IF 6.4 2区 医学 Q1 INFECTIOUS DISEASES Pub Date : 2025-12-17 DOI: 10.1093/jtm/taaf115
Rishi Srinivasan, Frederick J Angulo, Stephanie Duench, Alexander Davidson, Patrick H Kelly, Mark S Riddle, Kate Halsby, Andreas Pilz, Robert Steffen, James H Stark

Background: Tick-borne encephalitis (TBE) is a potentially life-threatening infectious disease caused by the tick-borne encephalitis virus (TBEV). In recent years, TBE-endemic areas have expanded in Europe and the incidence of surveillance-reported TBE cases has increased. TBE is preventable through vaccination, with vaccines available and recommended for residents of, and travellers to, TBE-endemic regions. We summarized the published literature on international travel-associated TBE cases and country-specific TBE vaccine recommendations for travellers.

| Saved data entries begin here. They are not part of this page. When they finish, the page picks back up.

/-!
# The split Prop. 6.5: Lemma 6.7 (past energies), Lemma 6.8 (initial bounds) and the bootstrap time `T₁` (layer 2 of the §6.5–6.7 port)

T. Tao, *Finite time blowup for an averaged three-dimensional Navier–Stokes equation*,
J. Amer. Math. Soc. 29 (2016), 601–674 (arXiv:1402.0290v3), §6.4 Lemma 6.7, §6.5 Lemma 6.8 and
the definition of `T₁` (p. 35). HONEST FRAMING: statements about the SPLIT cascade model system
(rescaled hypotheses `RescaledSplitHypotheses`, `SplitCascadeRescaled.lean`); nothing here proves
the split Prop. 6.5 and nothing here concerns the true Navier–Stokes equations.

This file is the split counterpart of `TaoCascadeRescaledEnergy.lean` (the part after the basic
API, which is `SplitCascadeRescaledModes.lean`) and `TaoCascadeRescaledBootstrap.lean`: the SAME
lemmas with the SAME names under `RescaledSplitHypotheses`, so that the downstream bootstrap files
port by renaming. All of Lemma 6.7 and (6.80), (6.82), (6.83) of Lemma 6.8 concern energies only
and port VERBATIM (the energy clauses (6.64)–(6.66), (6.50), (6.52), (6.53) of the split
hypotheses are Tao's, byte-identical). The one place where the asymmetry enters is (6.81)
`Ẽ₀(0) + Ẽ₁(0) ≤ 0.6`: the energy defect (6.51♯) at the checkpoint reads
`Ẽ₀ ≤ ½Σã² + ½ΣZ̃² + C₂(1+ε₀)^{-n₀/2}∫Ẽ₀`, and the asymmetry of the active shell at the checkpoint
is bounded by the profile clause `|Z̃_{i,0}(0)| ≤ η(0)` — so `energy_zero_during` and `goodAt_zero`
take the extra hypothesis `η(0) ≤ 10⁻³` (any `n₀`-small profile satisfies it). The bootstrap
regime `GoodAt`, the time `T1` and the `h`-free lemmas (`le_of_Ico_of_continuousOn`, `T1_mem`,
`le_T1_of_goodAt`, `T1_exit`, `geomConst`, `cumEnergyConst`) are Tao's own (`TaoCascade.*`), reused,
not restated. Also recorded: the aliases `continuousOn_X/E`, `hasDeriv_X/E`, `tau_ge'`,
`en_before'/during'/after'` under the tree's names.

## References

* T. Tao, J. Amer. Math. Soc. 29 (2016), 601–674, §6.4 Lemma 6.7, §6.5 Lemma 6.8 and the
  definition of `T₁` (p. 35). [`Tao2016AveragedNS`]
-/

noncomputable section

open Set MeasureTheory intervalIntegral Filter Topology
open Literature.Analysis.ODE

namespace Literature.Analysis.FluidPDE

namespace Tao2016AveragedNS

open TaoCascade

section Basic

variable {γ ε₀ K ε C₁ C₂ C₃ : ℝ} {n₀ N : ℤ} {ηp : ℤ → ℝ} {βp : ℕ → ℝ} {τ : ℤ → ℝ}
  {Xr : Fin 4 → ℤ → ℝ → ℝ} {W : Fin 3 → ℤ → ℝ → ℝ} {Er : ℤ → ℝ → ℝ}

/-! ## Aliases under the tree's names -/

/-- (vii), lower bound, with the exponent written `-(251/100) k` for `k ≤ 0`.
[cite: Tao2016AveragedNS, §6.4 Prop. 6.5 (vii)] -/
theorem RescaledSplitHypotheses.tau_ge'
    (h : RescaledSplitHypotheses γ ε₀ K ε C₁ C₂ C₃ n₀ N ηp βp τ Xr W Er) (k : ℤ)
    (hk1 : n₀ - N ≤ k) (hk2 : k ≤ 0) : -(C₃ * (1 + ε₀) ^ (-(251 : ℝ) / 100 * k)) ≤ τ k := by
  have := h.tau_ge k hk1 hk2
  have hk : |(k : ℝ)| = -(k : ℝ) := abs_of_nonpos (by exact_mod_cast hk2)
  rw [hk] at this
  convert this using 4
  ring

/-- (ix), first display, with `|k-1|/50` written `(1-k)/50` (`k ≤ 0`) and the time quantified
before `m`. [cite: Tao2016AveragedNS, §6.4 Prop. 6.5 (ix)] -/
theorem RescaledSplitHypotheses.en_before'
    (h : RescaledSplitHypotheses γ ε₀ K ε C₁ C₂ C₃ n₀ N ηp βp τ Xr W Er)
    (k : ℤ) (hk : n₀ - N < k) (hk0 : k ≤ 0) (t : ℝ) (ht : t ∈ Icc (τ (k - 1)) (τ k)) (m : ℕ)
    (hm : 2 ≤ m) : Er (k - m) t ≤ (K ^ 10)⁻¹ * (1 + ε₀) ^ ((m : ℝ) / 10 + (1 - k) / 50) := by
  have := h.en_before k hk hk0 m hm t ht
  have hkR : (k : ℝ) ≤ 0 := by exact_mod_cast hk0
  have hk' : |(k : ℝ) - 1| = 1 - (k : ℝ) := by
    rw [abs_of_nonpos (by linarith)]; ring
  rwa [hk'] at this

/-- (ix), second display, with `|k-1|/50` written `(1-k)/50`. [cite: Tao2016AveragedNS, §6.4 Prop. 6.5 (ix)] -/
theorem RescaledSplitHypotheses.en_during'
    (h : RescaledSplitHypotheses γ ε₀ K ε C₁ C₂ C₃ n₀ N ηp βp τ Xr W Er)
    (k : ℤ) (hk : n₀ - N < k) (hk0 : k ≤ 0) (t : ℝ) (ht : t ∈ Icc (τ (k - 1)) (τ k)) :
    Er (k - 1) t + Er k t ≤ (1 + ε₀) ^ ((1 - (k : ℝ)) / 50) := by
  have := h.en_during k hk hk0 t ht
  have hkR : (k : ℝ) ≤ 0 := by exact_mod_cast hk0
  have hk' : |(k : ℝ) - 1| = 1 - (k : ℝ) := by
    rw [abs_of_nonpos (by linarith)]; ring
  rwa [hk'] at this

/-- (ix), third display, with `|k-1|/50` written `(1-k)/50` and the time quantified before `m`.
[cite: Tao2016AveragedNS, §6.4 Prop. 6.5 (ix)] -/
theorem RescaledSplitHypotheses.en_after'
    (h : RescaledSplitHypotheses γ ε₀ K ε C₁ C₂ C₃ n₀ N ηp βp τ Xr W Er)
    (k : ℤ) (hk : n₀ - N < k) (hk0 : k ≤ 0) (t : ℝ) (ht : t ∈ Icc (τ (k - 1)) (τ k)) (m : ℕ)
    (hm : 1 ≤ m) : Er (k + m) t ≤ (K ^ 30)⁻¹ * (1 + ε₀) ^ (-(10 : ℝ) * m + (1 - k) / 50) := by
  have := h.en_after k hk hk0 m hm t ht
  have hkR : (k : ℝ) ≤ 0 := by exact_mod_cast hk0
  have hk' : |(k : ℝ) - 1| = 1 - (k : ℝ) := by
    rw [abs_of_nonpos (by linarith)]; ring
  rwa [hk'] at this

/-- Continuity of the symmetric amplitudes (the tree's name). [cite: Tao2016AveragedNS, §6.4 Prop. 6.5] -/
theorem RescaledSplitHypotheses.continuousOn_X
    (h : RescaledSplitHypotheses γ ε₀ K ε C₁ C₂ C₃ n₀ N ηp βp τ Xr W Er) (i : Fin 4) (k : ℤ)
    {a b : ℝ} (ha : τ (n₀ - N) ≤ a) : ContinuousOn (Xr i k) (Icc a b) :=
  h.continuousOn_Y i k ha

/-- Continuity of the energies (the tree's name). [cite: Tao2016AveragedNS, §6.4 Prop. 6.5] -/
theorem RescaledSplitHypotheses.continuousOn_E
    (h : RescaledSplitHypotheses γ ε₀ K ε C₁ C₂ C₃ n₀ N ηp βp τ Xr W Er) (k : ℤ) {a b : ℝ}
    (ha : τ (n₀ - N) ≤ a) : ContinuousOn (Er k) (Icc a b) :=
  h.continuousOn_F k ha

/-- One-sided derivatives of the symmetric amplitudes (the tree's name).
[cite: Tao2016AveragedNS, §6.4 Prop. 6.5] -/
theorem RescaledSplitHypotheses.hasDeriv_X
    (h : RescaledSplitHypotheses γ ε₀ K ε C₁ C₂ C₃ n₀ N ηp βp τ Xr W Er) (i : Fin 4) (k : ℤ)
    {t : ℝ} (ht : τ (n₀ - N) ≤ t) :
    HasDerivWithinAt (Xr i k) (derivWithin (Xr i k) (Ici (τ (n₀ - N))) t) (Ici t) t :=
  h.hasDeriv_Y i k ht

/-- One-sided derivatives of the energies (the tree's name). [cite: Tao2016AveragedNS, §6.4 Prop. 6.5] -/
theorem RescaledSplitHypotheses.hasDeriv_E
    (h : RescaledSplitHypotheses γ ε₀ K ε C₁ C₂ C₃ n₀ N ηp βp τ Xr W Er) (k : ℤ) {t : ℝ}
    (ht : τ (n₀ - N) ≤ t) :
    HasDerivWithinAt (Er k) (derivWithin (Er k) (Ici (τ (n₀ - N))) t) (Ici t) t :=
  h.hasDeriv_F k ht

Methods: We conducted a systematic literature review using PubMed and Web of Science and reviewed public health surveillance online sources to identify reports of travel-associated TBE cases published from 1978 to 2024. We also analysed the European Centre for Disease Prevention and Control (ECDC) TBE Annual Epidemiological Reports from 2015 to 2022 for travel-associated cases and collected information on TBE vaccination recommendations by national public health authorities for travellers to Europe.

Results: Thirty-nine international travel-associated TBE cases were identified from 24 articles and one public health report. Of the 34 travel-associated TBE cases with clinical information, 33 (97.0%) were hospitalized for a median of 9 days. Travel-associated cases departed from the USA, Israel and several countries in Europe; the most frequently visited countries were Austria, Russia, Sweden and Switzerland. Of the 22 191 surveillance-reported TBE cases reported to ECDC from 2015 to 2022, 376 (1.7%) were international travel-associated cases. Recommendations for TBE vaccination for travellers were identified in 32 countries.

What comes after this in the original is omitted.